Key Facts About Global Warming
This year is set to be the sixth warmest since records began in the 1850s, with 10 of the warmest years in the past 12, according to a British report on Thursday.
The report by the British Meteorological Office and the University of East Anglia linked a gradual rise in temperatures in recent years to greenhouse gases from human activities.
Following are some key facts about global warming:
- "There is new and stronger evidence that most of the warming observed over the last 50 years is attributable to human activities," the UN's Intergovernmental Panel on Climate Change (IPCC) said in its latest report in 2001.
- Concentrations of heat-trapping greenhouse gases in the atmosphere, largely from burning fossil fuels in power plants, factories and vehicles, have risen by more a third since before the Industrial Revolution.

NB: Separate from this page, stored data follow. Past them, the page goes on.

/-
Copyright (c) 2026 the pub-hodgecm-mathlib formalisation cell (harness21).  Prover seat hodgecm-mathlib-LH4-p14 (g0), req620 Track A «(D-RAM) FOUR-FRAME» squad
(heir LEAD F0P3a-plan (g19); dealer LH4-plan (g10) WORD #37 (4); TARGET H, self-dealt on LH4-p11 (g0)'s (S)-reduction list, 22:20:55Z).  2026-09-03.
-/
import Summits.HodgeConjecture.HodgeConjecture.Theorems.F0P3cDyRamDiagonalFixedBox    -- ★ p855198 (this seat, TARGET F): `fixed_vertex_box` (the explicit box of a fixed vertex)
import Literature.NumberTheory.Automorphic.UnitaryLatticeTreeIntervalFinite           -- ★ `finite_of_forall_scaleLattice_le_and_le` (lattice intervals are finite); brings `mem_scaleLattice_stdLattice_iff`
import HarnessLib

/-!
# Crux `H413`, line LH4 «(D-RAM) FOUR-FRAME» road — unit U3_Laws (iii), TIER 2 SUPPORT: «THE FIXED SET IS FINITE» — the vertices of `(K³, diag d)` stable under a REGULAR
# integral diagonal element form a finite set (TARGET H of the (S)-reduction; makes every `Set.ncard` of the four-frame census an honest count)

Cell `hodgecm-mathlib` (D-0151), FLOOR 0, crux item H413 = `stmt-HodgeConjecture-24833`, route of record `HCCMUnconditional`; squad F0∕P3c∕LH4 (req618∕req620).  THEOREMS ONLY
(no `def`, no instance, no notation, no `sorry`, default heartbeats); lane `--supports stmt-HodgeConjecture-24833 --as helper` (count-neutral).  Self-dealt TARGET H on
LH4-p11 (g0)'s (S)-reduction list (DATUM `F0/P3c/LH4/LH4-p11/g0/DATUM-S-RU-dltT-census.v1.LH4p11g0.md` §5: «every fixed set complete … a tree»), announced 2026-09-03T22:20:55Z.

WHAT IS PROVED (valued field `K` with FINITE residue field, valuation-preserving `σ`, uniformiser `ϖ`, rank 3).  In the unimodular diagonal model `(K³, h_d)`, `|d_i| = 1`
(★ `F0P3cDyRamFixedCountDiagonalModel`): for `T = diag(s)` with `|s_i| ≤ 1` and `s` INJECTIVE (a regular element) the set of vertex lattices `M` of type `t` with
`diag(s)·M ≤ M` is FINITE (`finite_setOf_isVertexLattice_mapGL_diagonal_le`), hence so is the set with `diag(s)·M = M` (`finite_setOf_isVertexLattice_mapGL_diagonal_eq`) — the
set whose `Set.ncard` is `fixedVertexCount σ ϖ t Γ_b` by ★ p855032 `fixedVertexCount_frameElt_eq_ncard_diagonal_model`.  PROOF: the box ★ p855198 at the three slots gives
`ϖμ_i·e_i ∈ M` and `|μ_i x_i| ≤ 1` on `M`, `μ_i = Π_{j ≠ i} (s_i − s_j) ≠ 0`; with `m = μ₀μ₁μ₂` (`|m| ≤ |μ_i| ≤ 1`) this is the lattice interval `ϖm·𝒪³ ≤ M ≤ m⁻¹·𝒪³`, which is
finite (★ `finite_of_forall_scaleLattice_le_and_le`, [Serre1980Trees, II.1.1]).
* `v_sub_mul_sub_le_one` — `|(s_i − s_j)(s_i − s_k)| ≤ 1` for integral `s`.
* `scaleLattice_le_of_forall_smul_single_mem` — `(∀ i, c·e_i ∈ M) ⇒ c·𝒪³ ≤ M`.
* `le_scaleLattice_inv_of_forall_v_mul_le_one` — `(∀ x ∈ M, ∀ i, |c·x_i| ≤ 1) ⇒ M ≤ c⁻¹·𝒪³`.
* **`finite_setOf_isVertexLattice_mapGL_diagonal_le`**, **`finite_setOf_isVertexLattice_mapGL_diagonal_eq`** (TARGET H).
HONEST LABEL.  Count-neutral; nothing printed is asserted; the census laws stay PROVER TARGETS; `HC_CM` is proved only modulo the 7 printed citations (2 remaining named inputs:
hLiu418 = `stmt-HodgeConjecture-24832`, h413 = `stmt-HodgeConjecture-24833`) until rung 0 closes.

## References
* [Serre1980Trees] J.-P. Serre, *Trees*, Springer (1980), Ch. II §1.1 (lattices; finitely many lattices between two given ones).
* [Kottwitz1986BaseChangeUnits] R. E. Kottwitz, *Base change for unit elements of Hecke algebras*, Compositio Math. 60 (1986), §1 pp. 240–241 (the fixed lattices of a regular torus element are finite in number).
* [BruhatTits1972] F. Bruhat, J. Tits, *Groupes réductifs sur un corps local I*, Publ. Math. IHÉS 41 (1972), §10.
-/

set_option autoImplicit false

noncomputable section

namespace Summit.HodgeConjecture.HodgeConjecture.Cruxes.H413.F0P3cDyRamDiagonalFixedFinite

open Matrix
open Literature.NumberTheory.Automorphic Literature.NumberTheory.Automorphic.HermitianLattice
open Literature.NumberTheory.Automorphic.UnitaryLatticeTree
open Summit.HodgeConjecture.HodgeConjecture.Cruxes.H413.F0P3cDyRamDiagonalFixedBox (fixed_vertex_box)
open scoped Valued WithZero Matrix MatrixGroups

variable {K : Type*} [Field K] [Valued K ℤᵐ⁰] {N : ℕ}

/-- `|(a − b)(a − c)| ≤ 1` for integral `a, b, c`. [cite: Serre1980Trees, II §1.1] -/
theorem v_sub_mul_sub_le_one {a b c : K} (ha : Valued.v a ≤ 1) (hb : Valued.v b ≤ 1) (hc : Valued.v c ≤ 1) : Valued.v ((a - b) * (a - c)) ≤ 1 := by
  rw [map_mul]
  exact mul_le_one' ((Valuation.map_sub _ a b).trans (max_le ha hb)) ((Valuation.map_sub _ a c).trans (max_le ha hc))

/-- `c·e_i ∈ M` for every `i` ⇒ `c·𝒪^N ≤ M` (`c ≠ 0`). [cite: Serre1980Trees, II §1.1] -/
theorem scaleLattice_le_of_forall_smul_single_mem {c : K} (hc : c ≠ 0) (M : Submodule 𝒪[K] (Fin N → K))
    (h : ∀ i, c • (Pi.single i 1 : Fin N → K) ∈ M) : scaleLattice c (stdLattice K N) ≤ M := by
  intro x hx
  rw [mem_scaleLattice_stdLattice_iff hc] at hx
  have hvc : 0 < Valued.v c := zero_lt_iff.2 ((Valuation.ne_zero_iff _).2 hc)
  rw [← Finset.univ_sum_single x]
  refine M.sum_mem fun i _ => ?_
  have hq : Valued.v (x i / c) ≤ 1 := by rw [map_div₀, div_le_one₀ hvc]; exact hx i
  have heq : (Pi.single i (x i) : Fin N → K) = (x i / c) • (c • (Pi.single i 1 : Fin N → K)) := by
    rw [smul_smul, div_mul_cancel₀ _ hc, ← Pi.single_smul, smul_eq_mul, mul_one]
  rw [heq]
  exact M.smul_mem (⟨x i / c, hq⟩ : 𝒪[K]) (h i)

/-- `|c·x_i| ≤ 1` for all `x ∈ M` and all `i` ⇒ `M ≤ c⁻¹·𝒪^N` (`c ≠ 0`). [cite: Serre1980Trees, II §1.1] -/
theorem le_scaleLattice_inv_of_forall_v_mul_le_one {c : K} (hc : c ≠ 0) (M : Submodule 𝒪[K] (Fin N → K))
    (h : ∀ x ∈ M, ∀ i, Valued.v (c * x i) ≤ 1) : M ≤ scaleLattice c⁻¹ (stdLattice K N) := by
  intro x hx
  rw [mem_scaleLattice_stdLattice_iff (inv_ne_zero hc)]
  intro i
  have hvc : 0 < Valued.v c := zero_lt_iff.2 ((Valuation.ne_zero_iff _).2 hc)
  rw [map_inv₀, ← one_div, le_div_iff₀ hvc, mul_comm, ← map_mul]
  exact h x hx i

/-- **«THE FIXED SET IS FINITE» (TARGET H).**  Finite residue field, `σ` valuation-preserving, `ϖ` a uniformiser, `h_d = diag(d)` unimodular (`|d_i| = 1`), `T = diag(s)` with
`|s_i| ≤ 1` and `s` injective (REGULAR): the vertex lattices of type `t` with `diag(s)·M ≤ M` form a finite set — they all lie in the lattice interval `ϖm·𝒪³ ≤ M ≤ m⁻¹·𝒪³`,
`m = Π_i Π_{j ≠ i} (s_i − s_j) ≠ 0` (★ p855198 box at each slot), and lattice intervals are finite. [cite: Kottwitz1986BaseChangeUnits, §1 pp. 240–241] [cite: Serre1980Trees, II §1.1]
[cite: BruhatTits1972, §10] -/
theorem finite_setOf_isVertexLattice_mapGL_diagonal_le [Finite 𝓀[K]] {σ : K →+* K} (hvσ : ∀ a, Valued.v (σ a) = Valued.v a) {ϖ : K}
    (hϖ : Valued.v ϖ = WithZero.exp (-1 : ℤ)) {d : Fin 3 → K} (hd : ∀ i, Valued.v (d i) = 1) (s : Fin 3 → K) (hs : ∀ i, Valued.v (s i) ≤ 1)
    (hinj : Function.Injective s) (T : GL (Fin 3) K) (hT : (T : Matrix (Fin 3) (Fin 3) K) = Matrix.diagonal s) (t : ℕ) :
    {M : Submodule 𝒪[K] (Fin 3 → K) | IsVertexLattice σ ϖ (Matrix.diagonal d) t M ∧ mapGL T M ≤ M}.Finite := by
  have hϖ0 : ϖ ≠ 0 := fun h => by rw [h, map_zero] at hϖ; exact WithZero.zero_ne_coe hϖ
  have hϖ1 : Valued.v ϖ ≤ 1 := by rw [hϖ, ← WithZero.exp_zero]; exact WithZero.exp_le_exp.2 (by norm_num)
  -- the three slot multipliers `μ_i = Π_{j ≠ i} (s_i − s_j)` and their product `m`
  have h01 : (0 : Fin 3) ≠ 1 := by decide
  have h02 : (0 : Fin 3) ≠ 2 := by decide
  have h12 : (1 : Fin 3) ≠ 2 := by decide
  set μ : Fin 3 → K := ![(s 0 - s 1) * (s 0 - s 2), (s 1 - s 0) * (s 1 - s 2), (s 2 - s 0) * (s 2 - s 1)] with hμdef
  have hμv : ∀ i, Valued.v (μ i) ≤ 1 := by
    intro i; fin_cases i
    · exact v_sub_mul_sub_le_one (hs 0) (hs 1) (hs 2)
    · exact v_sub_mul_sub_le_one (hs 1) (hs 0) (hs 2)
    · exact v_sub_mul_sub_le_one (hs 2) (hs 0) (hs 1)
  have hsub : ∀ {a b : Fin 3}, a ≠ b → s a - s b ≠ 0 := fun hab h => hab (hinj (sub_eq_zero.1 h))
  have hμ0 : ∀ i, μ i ≠ 0 := by
    intro i; fin_cases i
    · exact mul_ne_zero (hsub h01) (hsub h02)
    · exact mul_ne_zero (hsub h01.symm) (hsub h12)
    · exact mul_ne_zero (hsub h02.symm) (hsub h12.symm)
  set m : K := μ 0 * μ 1 * μ 2 with hm
  have hm0 : m ≠ 0 := mul_ne_zero (mul_ne_zero (hμ0 0) (hμ0 1)) (hμ0 2)
  have hmv : Valued.v m ≤ 1 := by
    rw [hm, map_mul, map_mul]; exact mul_le_one' (mul_le_one' (hμv 0) (hμv 1)) (hμv 2)
  -- `|m| ≤ |μ_i|`: the other two factors are integral
  have hmle : ∀ i, Valued.v m ≤ Valued.v (μ i) := by
    intro i; fin_cases i
    · show Valued.v m ≤ Valued.v (μ 0)
      rw [hm, mul_assoc, map_mul]; exact mul_le_of_le_one_right' (by rw [map_mul]; exact mul_le_one' (hμv 1) (hμv 2))
    · show Valued.v m ≤ Valued.v (μ 1)
      rw [hm, mul_right_comm, map_mul]; exact mul_le_of_le_one_left' (by rw [map_mul]; exact mul_le_one' (hμv 0) (hμv 2))
    · show Valued.v m ≤ Valued.v (μ 2)
      rw [hm, map_mul]; exact mul_le_of_le_one_left' (by rw [map_mul]; exact mul_le_one' (hμv 0) (hμv 1))
  -- every fixed vertex lies in the interval `ϖm·𝒪³ ≤ M ≤ m⁻¹·𝒪³`
  refine finite_of_forall_scaleLattice_le_and_le (N := 3) hϖ (a := ϖ * m) (b := m⁻¹) (mul_ne_zero hϖ0 hm0) ?_ ?_
  · rw [map_mul, map_inv₀]
    exact (mul_le_one' hϖ1 hmv).trans ((one_le_inv₀ (zero_lt_iff.2 ((Valuation.ne_zero_iff _).2 hm0))).2 hmv)
  rintro M ⟨hM, hfix⟩
  -- the box at the three slots
  have hb : ∀ i, (∀ x ∈ M, Valued.v (μ i * x i) ≤ 1) ∧ (ϖ * μ i) • (Pi.single i 1 : Fin 3 → K) ∈ M := by
    intro i; fin_cases i
    · exact fixed_vertex_box hvσ hϖ hd s hs T hT hM hfix h01 h02 h12
    · exact fixed_vertex_box hvσ hϖ hd s hs T hT hM hfix h01.symm h12 h02
    · exact fixed_vertex_box hvσ hϖ hd s hs T hT hM hfix h02.symm h12.symm h01
  constructor
  · -- `ϖm·𝒪³ ≤ M`: `ϖm·e_i = (m ∕ μ_i)·(ϖμ_i·e_i)` with `|m ∕ μ_i| ≤ 1`
    refine scaleLattice_le_of_forall_smul_single_mem (mul_ne_zero hϖ0 hm0) M fun i => ?_
    have hq : Valued.v (m / μ i) ≤ 1 := by
      rw [map_div₀, div_le_one₀ (zero_lt_iff.2 ((Valuation.ne_zero_iff _).2 (hμ0 i)))]; exact hmle i
    have hcoef : m / μ i * (ϖ * μ i) = ϖ * m := by rw [div_mul_eq_mul_div, div_eq_iff (hμ0 i)]; ring
    have heq : (ϖ * m) • (Pi.single i 1 : Fin 3 → K) = (m / μ i) • ((ϖ * μ i) • (Pi.single i 1 : Fin 3 → K)) := by
      rw [smul_smul, hcoef]
    rw [heq]
    exact M.smul_mem (⟨m / μ i, hq⟩ : 𝒪[K]) (hb i).2
  · -- `M ≤ m⁻¹·𝒪³`: `|m x_i| ≤ |μ_i x_i| ≤ 1`
    refine le_scaleLattice_inv_of_forall_v_mul_le_one hm0 M fun x hx i => ?_
    rw [map_mul]
    exact (mul_le_mul' (hmle i) le_rfl).trans (by rw [← map_mul]; exact (hb i).1 x hx)

/-- **The `T`-FIXED vertex lattices of type `t` are finitely many** (`diag(s)·M = M`; the subset of TARGET H). [cite: Kottwitz1986BaseChangeUnits, §1 pp. 240–241] [cite: Serre1980Trees, II §1.1] -/
theorem finite_setOf_isVertexLattice_mapGL_diagonal_eq [Finite 𝓀[K]] {σ : K →+* K} (hvσ : ∀ a, Valued.v (σ a) = Valued.v a) {ϖ : K}
    (hϖ : Valued.v ϖ = WithZero.exp (-1 : ℤ)) {d : Fin 3 → K} (hd : ∀ i, Valued.v (d i) = 1) (s : Fin 3 → K) (hs : ∀ i, Valued.v (s i) ≤ 1)
    (hinj : Function.Injective s) (T : GL (Fin 3) K) (hT : (T : Matrix (Fin 3) (Fin 3) K) = Matrix.diagonal s) (t : ℕ) :
    {M : Submodule 𝒪[K] (Fin 3 → K) | IsVertexLattice σ ϖ (Matrix.diagonal d) t M ∧ mapGL T M = M}.Finite :=
  (finite_setOf_isVertexLattice_mapGL_diagonal_le hvσ hϖ hd s hs hinj T hT t).subset fun _ hM => ⟨hM.1, hM.2.le⟩

end Summit.HodgeConjecture.HodgeConjecture.Cruxes.H413.F0P3cDyRamDiagonalFixedFinite

end
import Literature.NumberTheory.Rogawski1990.ArchCentralizerHaarMeasures   -- ★ `OrbitalMeasureFamily.exists_isQuotientOf` (+ ★ `isMulRightInvariant_of_forall_comm`, `isInvInvariant_of_isMulRightInvariant_of_isClosed`)
import HarnessLib

/-!
# Torus-normalised centraliser measures: ONE Haar measure on a torus `T` transported to every centraliser `Z(γ) = T`, and the resulting Weil-form
# orbital-measure family (road D1′ ∕ «D2′a», the measure half of (V2); Rogawski 1990 §1.7, §4.3; Harish-Chandra's `F_f`)

Topic `NumberTheory/Automorphic`; namespace `Literature.NumberTheory.Automorphic`.  THEOREMS ONLY (no definition, no named fact, no instance, no notation, no
`sorry`).  Cell `hodgecm-mathlib`, floor-1 prep under #88 (ST-∞) ∕ #111 (S-d) (CENSUS-D2prime-HClimit §4 (V2), LEAD T6-84∕T6-87): Harish-Chandra's normalised orbital
integral `γ ↦ D(γ)^{1∕2} Φ_γ(f)` along a Cartan subgroup `T` is a FUNCTION of `γ ∈ T_reg` only when the orbit measures at all regular `γ ∈ T` are normalised by ONE
Haar measure `t_T` of `T` — print's standing convention ([Rogawski1990] §1.7 p. 6 «all measures on groups are assumed to be Haar measures», §4.3 (4.3.1) p. 43
«compatible measures on `H_{γ_H}` and `G_γ`»).  In the tree's currency the orbit measures are indexed by centraliser measures `t γ` on `Z(γ)` (★
`OrbitalMeasureFamily.IsQuotientOf P ν t m`, Weil form `m c = dν ∕ dt_{γ_c}`); this file builds, from ONE Haar measure `t_T` on a subgroup `T` and a predicate `P` of
elements whose centraliser IS `T` (★ `ArchLocalRegularCentralizer.centralizer_circleDiagonal_eq_subgroupOf` supplies this on `T_reg` for the circle torus of
`U(σ_w diag α)(ℂ)`), the TRANSPORTED family `t γ := t_T ∘ (Z(γ) = T)` and the Weil-form family `m` — generic in the group `G`.

* `continuous_subgroupCongr` — the identity isomorphism `H ≃* K` of equal subgroups is a homeomorphism (both directions).
* `isHaarMeasure_map_subgroupCongr` — it transports Haar measures.
* **`exists_centralizerMeasures_eq_map_subgroupCongr`** — `∃ t, (∀ γ, P γ → t γ = t_T.map (T = Z(γ))) ∧ (∀ γ, P γ → IsHaarMeasure (t γ) ∧ IsInvInvariant (t γ))`
  (inversion invariance from commutativity of `Z(γ)`, ★ `isMulRightInvariant_of_forall_comm`).
* **`exists_isQuotientOf_of_torusHaar`** — `∃ t m, (transport clause) ∧ OrbitalMeasureFamily.IsQuotientOf P ν t m` (★ `OrbitalMeasureFamily.exists_isQuotientOf`).

JUNK AUDIT: off `P` the measures `t γ` are `0` (never read: `IsQuotientOf` and every consumer quantify `P γ →`); `hP` asks `T = Z(γ)` literally (as subgroups), `hcomm` the
commutativity of `Z(γ)` at `P`-points (for a maximal torus both hold exactly at its regular points); no hypothesis relates `t_T` to `ν` — the VISIBLE mass `t_T(T)` is
print's normalisation datum (LEAD T6-61 (iii): a hypothesis, never a def-smuggled choice).
HONEST LABEL: HC_CM is proved only modulo the printed citations until rung 0 closes; this file is measure-theoretic plumbing (count-neutral).

## References
* J. D. Rogawski, *Automorphic Representations of Unitary Groups in Three Variables*, Ann. of Math. Stud. 123 (1990), §1.7 p. 6, §4.3 (4.3.1) p. 43, §8.2 p. 122 [Rogawski1990].
* A. Deitmar, S. Echterhoff, *Principles of Harmonic Analysis*, 2nd ed. (2014), Thm. 1.5.3 (invariant quotient measures) [DeitmarEchterhoff2014].
* G. B. Folland, *A Course in Abstract Harmonic Analysis* (1995), Thm. 2.49 (abelian ⇒ unimodular) [Folland1995].
-/

set_option autoImplicit false

noncomputable section

open MeasureTheory Measure

namespace Literature.NumberTheory.Automorphic

/-! ## §1 Equal subgroups: the identity isomorphism is a homeomorphism and transports Haar measures -/

section Congr

variable {G : Type*} [Group G] [TopologicalSpace G]

/-- `MulEquiv.subgroupCongr h : H ≃* K` (equal subgroups) is continuous in both directions (it is the identity on the underlying elements).
[cite: DeitmarEchterhoff2014, Thm. 1.5.3] -/
theorem continuous_subgroupCongr {H K : Subgroup G} (h : H = K) :
    Continuous (MulEquiv.subgroupCongr h) ∧ Continuous (MulEquiv.subgroupCongr h).symm := by
  subst h
  exact ⟨continuous_induced_rng.2 continuous_subtype_val, continuous_induced_rng.2 continuous_subtype_val⟩

/-- Transport of a Haar measure along `H = K`: `(μ.map (subgroupCongr h)).IsHaarMeasure`. [cite: DeitmarEchterhoff2014, Thm. 1.5.3] -/
theorem isHaarMeasure_map_subgroupCongr [IsTopologicalGroup G] [MeasurableSpace G] [BorelSpace G] {H K : Subgroup G} (h : H = K)
    (μ : Measure H) [μ.IsHaarMeasure] : (μ.map (MulEquiv.subgroupCongr h)).IsHaarMeasure := by
  let e : H ≃ₜ* K :=
    { MulEquiv.subgroupCongr h with
      continuous_toFun := (continuous_subgroupCongr h).1
      continuous_invFun := (continuous_subgroupCongr h).2 }
  exact ContinuousMulEquiv.isHaarMeasure_map μ e

end Congr

/-! ## §2 The transported centraliser measures and the Weil-form family -/

section Torus

variable {G : Type*} [Group G] [TopologicalSpace G] [IsTopologicalGroup G] [LocallyCompactSpace G] [SecondCountableTopology G]
  [T2Space G] [MeasurableSpace G] [BorelSpace G]

/-- **TORUS-NORMALISED CENTRALISER MEASURES**: from ONE Haar measure `t_T` on a subgroup `T` and a predicate `P` with `T = Z(γ)` and `Z(γ)` commutative at every
`P`-point, there is a family `t γ` of measures on the centralisers with `t γ = t_T.map (T = Z(γ))` at `P`-points, each an inversion-invariant Haar measure there (print's
«one Haar measure on the Cartan subgroup» normalisation of `Φ_γ`, `γ ∈ T_reg`). [cite: Rogawski1990, §1.7 p. 6; §4.3 (4.3.1) p. 43] [cite: Folland1995, Thm. 2.49] -/
theorem exists_centralizerMeasures_eq_map_subgroupCongr (T : Subgroup G) (tT : Measure T) [tT.IsHaarMeasure] (P : G → Prop)
    (hP : ∀ γ, P γ → T = Subgroup.centralizer ({γ} : Set G))
    (hcomm : ∀ γ, P γ → ∀ a ∈ Subgroup.centralizer ({γ} : Set G), ∀ b ∈ Subgroup.centralizer ({γ} : Set G), a * b = b * a) :
    ∃ t : ∀ γ : G, Measure (Subgroup.centralizer ({γ} : Set G)),
      (∀ (γ : G) (h : P γ), t γ = tT.map (MulEquiv.subgroupCongr (hP γ h))) ∧
        ∀ γ, P γ → (t γ).IsHaarMeasure ∧ (t γ).IsInvInvariant := by
  classical
  refine ⟨fun γ => if h : P γ then tT.map (MulEquiv.subgroupCongr (hP γ h)) else 0, fun γ h => by simp only [dif_pos h], fun γ h => ?_⟩
  simp only [dif_pos h]
  haveI hH : (tT.map (MulEquiv.subgroupCongr (hP γ h))).IsHaarMeasure := isHaarMeasure_map_subgroupCongr (hP γ h) tT
  haveI : (tT.map (MulEquiv.subgroupCongr (hP γ h))).IsMulRightInvariant :=
    isMulRightInvariant_of_forall_comm (Subgroup.centralizer ({γ} : Set G)) (isClosed_coe_centralizer_singleton γ) (hcomm γ h) _
  exact ⟨hH, Literature.MeasureTheory.Group.isInvInvariant_of_isMulRightInvariant_of_isClosed (Subgroup.centralizer ({γ} : Set G))
    (isClosed_coe_centralizer_singleton γ) _⟩

variable [∀ γ : G, MeasurableSpace (G ⧸ Subgroup.centralizer ({γ} : Set G))] [∀ γ : G, BorelSpace (G ⧸ Subgroup.centralizer ({γ} : Set G))]

/-- **THE TORUS-NORMALISED WEIL-FORM FAMILY**: with `ν` a right-invariant measure on `G` (finite on compacts) and the data of the previous theorem, there are centraliser
measures `t` (= `t_T` transported at every `P`-point) and an orbital-measure family `m` with ★ `OrbitalMeasureFamily.IsQuotientOf P ν t m` — `m c = dν ∕ dt_T` on the class
of every `P`-point: the normalisation under which `γ ↦ Φ_γ(f)` is Harish-Chandra's function on `T_reg`. [cite: Rogawski1990, §1.7 p. 6; §4.3 (4.3.1) p. 43; §8.2 p. 122]
[cite: DeitmarEchterhoff2014, Thm. 1.5.3] -/
theorem exists_isQuotientOf_of_torusHaar (ν : Measure G) [IsFiniteMeasureOnCompacts ν] [ν.IsMulRightInvariant]
    (T : Subgroup G) (tT : Measure T) [tT.IsHaarMeasure] (P : G → Prop)
    (hP : ∀ γ, P γ → T = Subgroup.centralizer ({γ} : Set G))
    (hcomm : ∀ γ, P γ → ∀ a ∈ Subgroup.centralizer ({γ} : Set G), ∀ b ∈ Subgroup.centralizer ({γ} : Set G), a * b = b * a) :
    ∃ (t : ∀ γ : G, Measure (Subgroup.centralizer ({γ} : Set G))) (m : OrbitalMeasureFamily G),
      (∀ (γ : G) (h : P γ), t γ = tT.map (MulEquiv.subgroupCongr (hP γ h))) ∧ m.IsQuotientOf P ν t := by
  obtain ⟨t, ht, hinv⟩ := exists_centralizerMeasures_eq_map_subgroupCongr T tT P hP hcomm
  obtain ⟨m, hm⟩ := OrbitalMeasureFamily.exists_isQuotientOf P ν t hinv
  exact ⟨t, m, ht, hm⟩

end Torus

end Literature.NumberTheory.Automorphic

end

- Concentrations of carbon dioxide, the main greenhouse gas, rose to 379 parts per million (ppm) in 2006 from 280 ppm for the period 1000-1750, the World Meteorological Organization said.
- Temperatures rose by about 0.6 Celsius (1.1 Fahrenheit) during the 20th century and may rise by a further 1.4-5.8 Celsius from 1990 to 2100, a rate of warming without precedent in at least 10,000 years, the IPCC said.
- Rising temperatures are likely to cause more floods, erosion, desertification, heatwaves and drive many species to extinction. Benefits in some regions may include longer growing seasons. Sea levels are likely to rise by 9-88 centimetres (3.5-34.7 inches) from 1990 to 2100, swamping coasts.
- A minority of scientists say the IPCC grossly underestimates the role of natural variations in the climate.